[Stored items]
——————————
/-- ★★★ **The Poisson (Dynkin) martingale is a Mathlib `Martingale`.**  For every realising kernel family `κ`, continuous bounded `G`, bounded
measurable mild Poisson corrector `u` of `Ĝ = G − μ_(β')G`, and every strong solution `U` from a deterministic start `x` whose restrictions to
`[0,i] × Ω` are `𝓑([0,i]) ⊗ 𝓕^W_i`-measurable (e.g. the regular flow), the process `M_t = u(U_t) − u(x) + ∫_(0,t] Ĝ(U_r) dr` is a martingale with
respect to the Brownian filtration `𝓕^W` and `P`. [cite: RevuzYor1999, Ch. VII Prop. (1.6)] -/
theorem martingale_poissonMartingale_of_prog (β' : ℝ)
    (κ : ℝ≥0 → Kernel (GaugeConfig 3 L (Matrix.specialUnitaryGroup (Fin 2) ℂ))
      (GaugeConfig 3 L (Matrix.specialUnitaryGroup (Fin 2) ℂ))) [∀ t, IsMarkovKernel (κ t)]
    (hreal : ∀ (t : ℝ≥0) (x : GaugeConfig 3 L (Matrix.specialUnitaryGroup (Fin 2) ℂ))
        (Ω : Type) [MeasurableSpace Ω] (P : Measure Ω) [IsProbabilityMeasure P]
        (W : ℝ≥0 → Ω → (Edge 3 L × NoiseIdx 2 → ℝ)) (hW : IsFlatBrownian W P)
        (U : ℝ≥0 → Ω → GaugeConfig 3 L (Matrix.specialUnitaryGroup (Fin 2) ℂ)),
        (∀ ω, U 0 ω = x) →
        (latticeLangevinDynamics (fundamentalLatticeRep 2) β').IsSolution (fundamentalRep (Fin 2))
          hW.natFiltration P W U →
        κ t x = P.map (U t))
    {G : GaugeConfig 3 L (Matrix.specialUnitaryGroup (Fin 2) ℂ) → ℝ} (hG : Continuous G) {CG : ℝ} (hGb : ∀ z, |G z| ≤ CG)
    {u : GaugeConfig 3 L (Matrix.specialUnitaryGroup (Fin 2) ℂ) → ℝ} (hum : Measurable u) {βu : ℝ} (hu_b : ∀ y, |u y| ≤ βu)
    (hPois : ∀ (s : ℝ≥0) (y : GaugeConfig 3 L (Matrix.specialUnitaryGroup (Fin 2) ℂ)),
      (∫ z, u z ∂(κ s y)) - u y = -∫ t in (0 : ℝ)..(s : ℝ),
        (∫ z, (G z - ∫ z', G z' ∂(wilsonMeasure (d := 3) (L := L) (fundamentalRep (Fin 2)) β')) ∂(κ t.toNNReal y)))
    (x : GaugeConfig 3 L (Matrix.specialUnitaryGroup (Fin 2) ℂ))
    {Ω : Type} [MeasurableSpace Ω] {P : Measure Ω} [IsProbabilityMeasure P]
    {W : ℝ≥0 → Ω → (Edge 3 L × NoiseIdx 2 → ℝ)} (hW : IsFlatBrownian W P)
    {U : ℝ≥0 → Ω → GaugeConfig 3 L (Matrix.specialUnitaryGroup (Fin 2) ℂ)} (hU0 : ∀ ω, U 0 ω = x)
    (hU : (latticeLangevinDynamics (fundamentalLatticeRep 2) β').IsSolution (fundamentalRep (Fin 2)) hW.natFiltration P W U)
    (hprog : ∀ i : ℝ≥0, Measurable[@Prod.instMeasurableSpace (Set.Iic i) Ω inferInstance (hW.natFiltration i)]
      (fun q : Set.Iic i × Ω => U q.1 q.2)) :
    Martingale (fun (t : ℝ≥0) (ω : Ω) => u (U t ω) - u x + ∫ r in Ioc (0 : ℝ) (t : ℝ),
        (G (U r.toNNReal ω) - ∫ z', G z' ∂(wilsonMeasure (d := 3) (L := L) (fundamentalRep (Fin 2)) β'))) hW.natFiltration P := by
  classical
  haveI := secondCountableTopology_su2
  haveI := borelSpace_config L
  set m : ℝ := ∫ z', G z' ∂(wilsonMeasure (d := 3) (L := L) (fundamentalRep (Fin 2)) β') with hm
  have hGhm : Measurable fun z => G z - m := (hG.sub continuous_const).measurable
  have hGhb : ∀ z, |G z - m| ≤ CG + |m| := fun z => (abs_sub _ _).trans (add_le_add (hGb z) le_rfl)
  have hJ : Measurable fun q : Ω × ℝ => U q.2.toNNReal q.1 :=
    measurable_uncurry_of_prog (Z := U) (fun n : ℕ => hW.natFiltration n) (fun n => hW.natFiltration.le n) (fun n => hprog n)
  have hmU : ∀ r : ℝ≥0, Measurable (U r) := fun r => (hU.adapted r).mono (hW.natFiltration.le r) le_rfl
  -- adaptedness
  have hMF : ∀ t : ℝ≥0, Measurable[hW.natFiltration t] fun ω => u (U t ω) - u x + ∫ r in Ioc (0 : ℝ) (t : ℝ), (G (U r.toNNReal ω) - m) := by
    intro t
    have h1 : Measurable[hW.natFiltration t] fun ω => u (U t ω) := hum.comp (hU.adapted t)
    have h2 : Measurable[hW.natFiltration t] fun ω => ∫ r in Ioc (0 : ℝ) (t : ℝ), (G (U r.toNNReal ω) - m) :=
      measurable_setIntegral_path (mΩ := hW.natFiltration t) t (hprog t) hGhm le_rfl le_rfl
    exact (h1.sub measurable_const).add h2
  refine ⟨fun t => stronglyMeasurable_real_of_measurable (hMF t), fun s t hst => ?_⟩
  -- conditional expectations through set integrals
  have hms : hW.natFiltration s ≤ ‹MeasurableSpace Ω› := hW.natFiltration.le s
  have hIm : ∀ (b : ℝ), Measurable fun ω => ∫ r in Ioc (0 : ℝ) b, (G (U r.toNNReal ω) - m) := fun b => by
    have h1 : Measurable (Function.uncurry fun (ω : Ω) (r : ℝ) => G (U r.toNNReal ω) - m) := hGhm.comp hJ
    exact (h1.stronglyMeasurable.integral_prod_right (ν := volume.restrict (Ioc 0 b))).measurable
  have hIb : ∀ (b : ℝ) ω, 0 ≤ b → |∫ r in Ioc (0 : ℝ) b, (G (U r.toNNReal ω) - m)| ≤ (CG + |m|) * b := fun b ω hb => by
    have hh := norm_setIntegral_le_of_norm_le_const (μ := volume) (s := Ioc (0 : ℝ) b) measure_Ioc_lt_top
      (fun r _ => show ‖G (U r.toNNReal ω) - m‖ ≤ CG + |m| by rw [Real.norm_eq_abs]; exact hGhb _) (f := fun r => G (U r.toNNReal ω) - m)
    rwa [Real.norm_eq_abs, Real.volume_real_Ioc_of_le hb, sub_zero] at hh
  have hMint : ∀ r : ℝ≥0, Integrable (fun ω => u (U r ω) - u x + ∫ v in Ioc (0 : ℝ) (r : ℝ), (G (U v.toNNReal ω) - m)) P := fun r =>
    (integrable_const (βu + βu + (CG + |m|) * r)).mono' ((((hum.comp (hmU r)).sub measurable_const).add (hIm r)).aestronglyMeasurable)
      (Eventually.of_forall fun ω => by
        rw [Real.norm_eq_abs]
        exact (abs_add_le _ _).trans (add_le_add ((abs_sub _ _).trans (add_le_add (hu_b _) (hu_b _))) (hIb _ ω (NNReal.coe_nonneg r))))
  refine (ae_eq_condExp_of_forall_setIntegral_eq hms (hMint t) (fun A _ _ => (hMint s).integrableOn) (fun A hA _ => ?_)
    (stronglyMeasurable_real_of_measurable (hMF s)).aestronglyMeasurable).symm
  exact (setIntegral_poissonMartingale_eq β' κ hreal hG hGb hum hu_b hPois x hW hU0 hU hJ hst hA).symm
——————————
# Exercise objective:
Would you please reproduce the records above exactly, only from their first line through the line holding "(W : ℝ≥0 → Ω → (Edge", with both ends included?

# Solution:
/-- ★★★ **The Poisson (Dynkin) martingale is a Mathlib `Martingale`.**  For every realising kernel family `κ`, continuous bounded `G`, bounded
measurable mild Poisson corrector `u` of `Ĝ = G − μ_(β')G`, and every strong solution `U` from a deterministic start `x` whose restrictions to
`[0,i] × Ω` are `𝓑([0,i]) ⊗ 𝓕^W_i`-measurable (e.g. the regular flow), the process `M_t = u(U_t) − u(x) + ∫_(0,t] Ĝ(U_r) dr` is a martingale with
respect to the Brownian filtration `𝓕^W` and `P`. [cite: RevuzYor1999, Ch. VII Prop. (1.6)] -/
theorem martingale_poissonMartingale_of_prog (β' : ℝ)
    (κ : ℝ≥0 → Kernel (GaugeConfig 3 L (Matrix.specialUnitaryGroup (Fin 2) ℂ))
      (GaugeConfig 3 L (Matrix.specialUnitaryGroup (Fin 2) ℂ))) [∀ t, IsMarkovKernel (κ t)]
    (hreal : ∀ (t : ℝ≥0) (x : GaugeConfig 3 L (Matrix.specialUnitaryGroup (Fin 2) ℂ))
        (Ω : Type) [MeasurableSpace Ω] (P : Measure Ω) [IsProbabilityMeasure P]
        (W : ℝ≥0 → Ω → (Edge 3 L × NoiseIdx 2 → ℝ)) (hW : IsFlatBrownian W P)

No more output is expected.